“Do you think Dinah is somewhere nearby?” he asked quickly.

  “I don’t know. I don’t get any sense of direction. Just the sounds, the smells.”

  “Maybe your senses are trying to guide you.”

  “It’s like this itching in my mind,” Faith said, rubbing her temple again. “Deep inside my head. And along with it is the notion that there’s something just out of my reach, something that would answer all my questions if I could just touch it.”

  “I know you said you didn’t want to try to reach out to Dinah directly again, Faith, but—”

  “It was like falling into a deep well. There was nothing to hold on to.”

  Kane parked the car by the padlocked gate at the construction site. “According to what I’ve picked up from Noah over the years, there’s a trick to managing any kind of clairvoyance. The first step is to stay grounded, safely connected to the here and now.” He turned to face her and extended a hand. “Noah calls it a lifeline. Take my hand, Faith.”

  She hesitated, then slowly took his hand. It was warm and hard, and for a dizzying moment the whole world seemed to shift around her. Instinctively, she closed her eyes and reached out, toward the sounds—

  The cold was bone-chilling. There was a heaviness, an intense weight bearing down on her, smothering her—

  No air. There was no air, she couldn’t breathe.

  She couldn’t move.

  She couldn’t …

  The sounds and scents vanished, and Faith opened her eyes slowly. “It’s gone.”

  “Gone?”

  She looked at her hand clinging to his, and made herself release him. “Gone. No sounds, no smells, no feeling of being trapped. Nothing. For just a moment, I thought I was right there, in the darkness, and then … nothing.”

  He watched his own hand close slowly into a fist. “Nothing,” he repeated.

  “I’m sorry, Kane.”

  After a moment, he shook his head and, in a voice that sounded harsh even to himself, said, “Just tell me she’s still alive, Faith.”

  “I—”

  I am, you know that. You know.

  Faith caught her breath, tried to listen to that whispery voice, but it said no more.

  “Faith?”

  “I … only know what I feel. What I believe. And I believe Dinah is still alive.”

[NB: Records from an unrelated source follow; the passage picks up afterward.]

import Literature.Computability.AlgebraicComplexity.PopovStabilityCriterionTensor
import Literature.Computability.AlgebraicComplexity.BI17GenericPeriodThreeProofs
import Literature.Computability.AlgebraicComplexity.BI17PeriodExponentBoundProofs
import Mathlib.RingTheory.RootsOfUnity.Basic
import HarnessLib

/-!
# BI 2017, Prop. 4.10 and Cor. 5.12 from Popov's theorems, BY NAME (edges; no strike)

P. Bürgisser, C. Ikenmeyer, *Fundamental invariants of orbit closures*, J. Algebra **477** (2017)
390–434 = arXiv:1511.02927 [BurgisserIkenmeyer2017], Prop. 4.10 (L1923, p0017:L69: "Almost all
`w ∈ ⊗³ℂ^m` are polystable"), printed proof L1927–1937: Thm. 4.2 ("the reduced stabilizer
`stab'(w) = stab(w)/K` is finite for almost all `w`") + Popov's stability criterion for the
semisimple group `G_s = SL_m³/K` ("[Luna 1973], or [Kraft 1984]"). THEOREMS ONLY (no definition, no
new named fact). The named facts `BI2017_prop_4_10` and `BI2017_cor_5_12`
(`BI17FundamentalInvariantTensors.lean`, val-lit row BI2017-B) are NOT restated and NOT struck; this
file records exactly what they hang on:

* `finite_slTensorStab_of_hasTrivialTensorStabilizer` — a tensor with trivial (reduced) stabilizer
  has a FINITE `SL_m³`-stabilizer: its elements are `(ζ₁I, ζ₂I, ζ₃I)` with `ζᵢ^m = det = 1`.
* `isZariskiGenericTensor_finite_slTensorStab_of_popov87` — hence A. M. Popov's 1987 theorem
  (`BI2017_popov_trivialStabilizer`, generic trivial stabilizer for `m > 3`) gives the generic
  finiteness hypothesis of Popov's 1970 criterion for `m ≥ 4`.
* `isPolystableTensor_of_subsingleton`, `isZariskiGenericTensor_isPolystableTensor_of_le_one` — the
  degenerate formats `m ≤ 1` (`SL_m = {1}`, every orbit is a point).
* **`BI2017_prop_4_10_of_popov`** — Prop. 4.10 from: the 1970 criterion for `SL_m³` on `⊗³ℂ^m`
  (`Popov1970_genericClosedOrbit_tensor`, cite-fact), the 1987 generic-trivial-stabilizer theorem
  (`BI2017_popov_trivialStabilizer`, cite-fact), and — the HONEST GAP — generic finiteness of the
  `SL₃³`-stabilizer on `⊗³ℂ³` as an explicit hypothesis (in print via the Thrall–Chanler
  classification of `⊗³ℂ³`; the tree has the generic PERIOD `a(3) = 1`, `BI2017_thm_4_2_three`, not
  the finiteness); `m = 2` is the tree's `BI2017_prop_4_10_two`.
* **`BI2017_cor_5_12_of_popov`** — Cor. 5.12 from the same three inputs, through the tree's
  `BI2017_thm_4_2_of_popov` and `BI2017_cor_5_12_of_thm_4_2_of_prop_4_10` (val-lit-t06).

Honest framing: typed-literature bookkeeping for the cell `val-lit` (LADDER-VALIANT V3, a
known-results layer); edges, not discharges; nothing here bears on VP versus VNP.

## References

* [BurgisserIkenmeyer2017] arXiv:1511.02927, Prop. 4.10 (proof L1927–1937), Thm. 4.2, Cor. 5.12.
* V. L. Popov, Math. USSR-Izv. 4 (1970) 527–535 (stability criterion); A. M. Popov, Trudy Moskov.
  Mat. Obshch. 50 (1987), Thm. 2 (generic stabilizers) — both as quoted in BI 2017.
-/

noncomputable section

open Matrix

namespace Literature.Computability.AlgebraicComplexity

/-! ### Trivial stabilizer ⇒ finite `SL³`-stabilizer -/

section FiniteStab

variable {m : ℕ}

/-- The `SL_m³`-stabilizer of a tensor (the set in the hypothesis of
`Popov1970_genericClosedOrbit_tensor`). Local abbreviation-free spelling is used in statements; this
lemma unfolds membership. [cite: BurgisserIkenmeyer2017, §4.1 eq. (4.1)] -/
theorem mem_slTensorStab_iff (w : Fin m → Fin m → Fin m → ℂ)
    (g : Matrix.SpecialLinearGroup (Fin m) ℂ × Matrix.SpecialLinearGroup (Fin m) ℂ × Matrix.SpecialLinearGroup (Fin m) ℂ) :
    g ∈ {g : Matrix.SpecialLinearGroup (Fin m) ℂ × Matrix.SpecialLinearGroup (Fin m) ℂ ×
          Matrix.SpecialLinearGroup (Fin m) ℂ |
        actTensor (g.1 : Matrix (Fin m) (Fin m) ℂ) (g.2.1 : Matrix (Fin m) (Fin m) ℂ)
          (g.2.2 : Matrix (Fin m) (Fin m) ℂ) w = w} ↔
      actTensor (g.1 : Matrix (Fin m) (Fin m) ℂ) (g.2.1 : Matrix (Fin m) (Fin m) ℂ)
        (g.2.2 : Matrix (Fin m) (Fin m) ℂ) w = w :=
  Iff.rfl

/-- **A tensor with trivial stabilizer has a finite `SL_m³`-stabilizer** (`m ≥ 1`): if every
`g ∈ stab(w) ⊆ GL_m³` is a scalar triple `(ζ₁I, ζ₂I, ζ₃I)` (BI §4.1: `stab'(w) = stab(w)/K` trivial),
then an `SL_m³`-element stabilizing `w` has `ζᵢ^m = det(ζᵢ I) = 1`, so the stabilizer injects into
`μ_m³`. [cite: BurgisserIkenmeyer2017, §4.1 (L1574–1587) and Prop. 4.10 (proof)] -/
theorem finite_slTensorStab_of_hasTrivialTensorStabilizer (hm : 0 < m)
    {w : Fin m → Fin m → Fin m → ℂ} (hw : HasTrivialTensorStabilizer w) :
    {g : Matrix.SpecialLinearGroup (Fin m) ℂ × Matrix.SpecialLinearGroup (Fin m) ℂ × Matrix.SpecialLinearGroup (Fin m) ℂ |
        actTensor (g.1 : Matrix (Fin m) (Fin m) ℂ) (g.2.1 : Matrix (Fin m) (Fin m) ℂ)
          (g.2.2 : Matrix (Fin m) (Fin m) ℂ) w = w}.Finite := by
  classical
  set i₀ : Fin m := ⟨0, hm⟩
  -- the `m`-th roots of unity in `ℂ`, a finite set
  set R : Set ℂ := {ζ | ζ ^ m = 1} with hR
  have hRfin : R.Finite := by
    have : R ⊆ ((Polynomial.nthRoots m (1 : ℂ)).toFinset : Set ℂ) := by
      intro ζ hζ
      simp only [Finset.mem_coe, Multiset.mem_toFinset, Polynomial.mem_nthRoots hm]
      exact hζ
    exact (Finset.finite_toSet _).subset this
  -- read off the three scalars from the `(i₀, i₀)` entries
  let f : Matrix.SpecialLinearGroup (Fin m) ℂ × Matrix.SpecialLinearGroup (Fin m) ℂ × Matrix.SpecialLinearGroup (Fin m) ℂ →
      ℂ × ℂ × ℂ :=
    fun g => ((g.1 : Matrix (Fin m) (Fin m) ℂ) i₀ i₀, (g.2.1 : Matrix (Fin m) (Fin m) ℂ) i₀ i₀,
      (g.2.2 : Matrix (Fin m) (Fin m) ℂ) i₀ i₀)
  -- every stabilizing `SL³`-triple is a scalar triple
  have key : ∀ g ∈ {g : Matrix.SpecialLinearGroup (Fin m) ℂ × Matrix.SpecialLinearGroup (Fin m) ℂ ×
        Matrix.SpecialLinearGroup (Fin m) ℂ |
      actTensor (g.1 : Matrix (Fin m) (Fin m) ℂ) (g.2.1 : Matrix (Fin m) (Fin m) ℂ)
        (g.2.2 : Matrix (Fin m) (Fin m) ℂ) w = w},
      ∃ ζ₁ ζ₂ ζ₃ : ℂ, (g.1 : Matrix (Fin m) (Fin m) ℂ) = ζ₁ • (1 : Matrix (Fin m) (Fin m) ℂ) ∧
        (g.2.1 : Matrix (Fin m) (Fin m) ℂ) = ζ₂ • (1 : Matrix (Fin m) (Fin m) ℂ) ∧
        (g.2.2 : Matrix (Fin m) (Fin m) ℂ) = ζ₃ • (1 : Matrix (Fin m) (Fin m) ℂ) := by
    intro g hg
    have hGL : ((Matrix.SpecialLinearGroup.toGL g.1, Matrix.SpecialLinearGroup.toGL g.2.1,
        Matrix.SpecialLinearGroup.toGL g.2.2) : GL (Fin m) ℂ × GL (Fin m) ℂ × GL (Fin m) ℂ) ∈ tensorStab w :=
      (mem_tensorStab_iff w _).2 hg
    obtain ⟨ζ₁, ζ₂, ζ₃, -, h₁, h₂, h₃⟩ := hw _ hGL
    exact ⟨ζ₁, ζ₂, ζ₃, h₁, h₂, h₃⟩
  refine Set.Finite.of_finite_image ?_ ?_ (f := f)
  · -- the image lies in `R × R × R`
    refine (hRfin.prod (hRfin.prod hRfin)).subset ?_
    rintro _ ⟨g, hg, rfl⟩
    obtain ⟨ζ₁, ζ₂, ζ₃, h₁, h₂, h₃⟩ := key g hg
    have hdet : ∀ (s : Matrix.SpecialLinearGroup (Fin m) ℂ) (ζ : ℂ),
        (s : Matrix (Fin m) (Fin m) ℂ) = ζ • (1 : Matrix (Fin m) (Fin m) ℂ) → ζ ^ m = 1 := by
      intro s ζ hs
      have h := s.det_coe
      rw [hs, Matrix.det_smul, Matrix.det_one, mul_one, Fintype.card_fin] at h
      exact h
    simp only [Set.mem_prod, f, h₁, h₂, h₃, Matrix.smul_apply, Matrix.one_apply_eq, smul_eq_mul,
      mul_one]
    exact ⟨hdet _ _ h₁, hdet _ _ h₂, hdet _ _ h₃⟩
  · -- `f` is injective on the stabilizer (a scalar matrix is determined by one diagonal entry)
    intro g hg g' hg' hfg
    obtain ⟨ζ₁, ζ₂, ζ₃, h₁, h₂, h₃⟩ := key g hg
    obtain ⟨ζ₁', ζ₂', ζ₃', h₁', h₂', h₃'⟩ := key g' hg'
    simp only [f, h₁, h₂, h₃, h₁', h₂', h₃', Matrix.smul_apply, Matrix.one_apply_eq, smul_eq_mul,
      mul_one, Prod.mk.injEq] at hfg
    obtain ⟨rfl, rfl, rfl⟩ := hfg
    refine Prod.ext (Matrix.SpecialLinearGroup.ext _ _ fun i j => ?_)
      (Prod.ext (Matrix.SpecialLinearGroup.ext _ _ fun i j => ?_)
        (Matrix.SpecialLinearGroup.ext _ _ fun i j => ?_))
    · rw [h₁, h₁']
    · rw [h₂, h₂']
    · rw [h₃, h₃']

/-- **Popov 1987 ⇒ the finiteness hypothesis of Popov 1970 for `m ≥ 4`**: almost all
`w ∈ ⊗³ℂ^m`, `m > 3`, have a finite `SL_m³`-stabilizer. [cite: BurgisserIkenmeyer2017, Thm. 4.2 (proof) and Prop. 4.10 (proof)] -/
theorem isZariskiGenericTensor_finite_slTensorStab_of_popov87 (h : BI2017_popov_trivialStabilizer)
    (hm : 3 < m) :
    IsZariskiGenericTensor fun w : Fin m → Fin m → Fin m → ℂ =>
      {g : Matrix.SpecialLinearGroup (Fin m) ℂ × Matrix.SpecialLinearGroup (Fin m) ℂ × Matrix.SpecialLinearGroup (Fin m) ℂ |
        actTensor (g.1 : Matrix (Fin m) (Fin m) ℂ) (g.2.1 : Matrix (Fin m) (Fin m) ℂ)
          (g.2.2 : Matrix (Fin m) (Fin m) ℂ) w = w}.Finite :=
  (h m hm).mono fun _ hw => finite_slTensorStab_of_hasTrivialTensorStabilizer (by omega) hw

end FiniteStab

/-! ### The degenerate formats `m ≤ 1` -/

section Degenerate

variable {m : ℕ}

/-- For `m ≤ 1` the group `SL_m(ℂ)` is trivial: every element is the identity matrix. [folklore] -/
private theorem sl_coe_eq_one_of_subsingleton [Subsingleton (Fin m)] (g : Matrix.SpecialLinearGroup (Fin m) ℂ) :
    (g : Matrix (Fin m) (Fin m) ℂ) = 1 := by
  ext i j
  obtain rfl : i = j := Subsingleton.elim _ _
  rw [Matrix.one_apply_eq, ← Matrix.det_eq_elem_of_subsingleton (g : Matrix (Fin m) (Fin m) ℂ) i,
    g.det_coe]

/-- For `m ≤ 1` every tensor in `⊗³ℂ^m` is polystable: its `SL_m³`-orbit is the single point `{w}`.
[cite: BurgisserIkenmeyer2017, §4.2 (Def. of polystable tensor, L1821)] -/
theorem isPolystableTensor_of_subsingleton [Subsingleton (Fin m)] (w : Fin m → Fin m → Fin m → ℂ) :
    IsPolystableTensor w := by
  unfold IsPolystableTensor
  have hconst : (fun g : Matrix.SpecialLinearGroup (Fin m) ℂ × Matrix.SpecialLinearGroup (Fin m) ℂ ×
        Matrix.SpecialLinearGroup (Fin m) ℂ =>
      actTensor (g.1 : Matrix (Fin m) (Fin m) ℂ) (g.2.1 : Matrix (Fin m) (Fin m) ℂ)
        (g.2.2 : Matrix (Fin m) (Fin m) ℂ) w) = fun _ => w := by
    funext g
    rw [sl_coe_eq_one_of_subsingleton g.1, sl_coe_eq_one_of_subsingleton g.2.1,
      sl_coe_eq_one_of_subsingleton g.2.2, actTensor_one]
  rw [hconst, Set.range_const]
  exact isClosed_singleton

/-- For `m ≤ 1`, "almost all `w ∈ ⊗³ℂ^m` are polystable" holds trivially (all are; witness
polynomial `1`). [cite: BurgisserIkenmeyer2017, Prop. 4.10] -/
theorem isZariskiGenericTensor_isPolystableTensor_of_le_one (hm : m ≤ 1) :
    IsZariskiGenericTensor (IsPolystableTensor : (Fin m → Fin m → Fin m → ℂ) → Prop) := by
  haveI : Subsingleton (Fin m) := Fin.subsingleton_iff_le_one.2 hm
  exact ⟨1, one_ne_zero, fun w _ => isPolystableTensor_of_subsingleton w⟩

end Degenerate

/-! ### Prop. 4.10 and Cor. 5.12 from Popov's theorems -/

section Edges

/-- **BI 2017, Prop. 4.10 from Popov's theorems, BY NAME.** "Almost all `w ∈ ⊗³ℂ^m` are polystable"
follows from Popov's 1970 stability criterion for `SL_m³` on `⊗³ℂ^m`
(`Popov1970_genericClosedOrbit_tensor`), A. M. Popov's 1987 generic-trivial-stabilizer theorem
(`BI2017_popov_trivialStabilizer`, giving a finite generic `SL_m³`-stabilizer for `m ≥ 4`), and the
generic finiteness of the `SL₃³`-stabilizer on `⊗³ℂ³` (hypothesis `h3`; in print via the
Thrall–Chanler classification, not in the tree). Cases `m ≤ 1` are trivial, `m = 2` is
`BI2017_prop_4_10_two`. An edge, not a discharge. [cite: BurgisserIkenmeyer2017, Prop. 4.10] -/
theorem BI2017_prop_4_10_of_popov (h70 : Popov1970_genericClosedOrbit_tensor)
    (h87 : BI2017_popov_trivialStabilizer)
    (h3 : IsZariskiGenericTensor fun w : Fin 3 → Fin 3 → Fin 3 → ℂ =>
      {g : Matrix.SpecialLinearGroup (Fin 3) ℂ × Matrix.SpecialLinearGroup (Fin 3) ℂ × Matrix.SpecialLinearGroup (Fin 3) ℂ |
        actTensor (g.1 : Matrix (Fin 3) (Fin 3) ℂ) (g.2.1 : Matrix (Fin 3) (Fin 3) ℂ)
          (g.2.2 : Matrix (Fin 3) (Fin 3) ℂ) w = w}.Finite) :
    BI2017_prop_4_10 := by
  intro m
  obtain hm | rfl | rfl | hm : m ≤ 1 ∨ m = 2 ∨ m = 3 ∨ 3 < m := by omega
  · exact isZariskiGenericTensor_isPolystableTensor_of_le_one hm
  · exact BI2017_prop_4_10_two
  · exact h70 3 (by norm_num) h3
  · exact h70 m (by omega) (isZariskiGenericTensor_finite_slTensorStab_of_popov87 h87 hm)

/-- **BI 2017, Cor. 5.12 from Popov's theorems, BY NAME** ("1. `\overline{Gw}` is not normal if
`a(w) < √m`. 2. Let `m ≥ 3`. Then `\overline{Gw}` is not normal for almost all `w ∈ ⊗³ℂ^m`"): part 1
is the tree's theorem (`BI2017_cor_5_12_part1`), part 2 = Thm. 4.2 (from the 1987 theorem,
`BI2017_thm_4_2_of_popov`) + Prop. 4.10 (above) through `BI2017_cor_5_12_of_thm_4_2_of_prop_4_10`.
An edge, not a discharge. [cite: BurgisserIkenmeyer2017, Cor. 5.12] -/
theorem BI2017_cor_5_12_of_popov (h70 : Popov1970_genericClosedOrbit_tensor)
    (h87 : BI2017_popov_trivialStabilizer)
    (h3 : IsZariskiGenericTensor fun w : Fin 3 → Fin 3 → Fin 3 → ℂ =>
      {g : Matrix.SpecialLinearGroup (Fin 3) ℂ × Matrix.SpecialLinearGroup (Fin 3) ℂ × Matrix.SpecialLinearGroup (Fin 3) ℂ |
        actTensor (g.1 : Matrix (Fin 3) (Fin 3) ℂ) (g.2.1 : Matrix (Fin 3) (Fin 3) ℂ)
          (g.2.2 : Matrix (Fin 3) (Fin 3) ℂ) w = w}.Finite) :
    BI2017_cor_5_12 :=
  BI2017_cor_5_12_of_thm_4_2_of_prop_4_10 (BI2017_thm_4_2_of_popov h87)
    (BI2017_prop_4_10_of_popov h70 h87 h3)

end Edges

end Literature.Computability.AlgebraicComplexity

  He wanted to believe her. He almost did.

  “Okay,” he said finally.

  Faith looked as if she wanted to say something more, but then shook her head and got out of the car.

  Kane had the key for the padlocked gate, and since the nighttime security guard had not come on duty yet, there was no one to see them enter the fenced construction site. Kane paused and looked back beyond his car to an unobtrusive sedan parked across the street.

  “Your private investigator?” Faith guessed, aware that the man had been nearby since they had left the apartment.

  “Yeah. Some of his people are still out looking for leads, so he decided to take this duty himself. His orders are to follow and to stick with the car. But this time—” Kane gestured slightly, and the man immediately left his car and crossed the street to join them.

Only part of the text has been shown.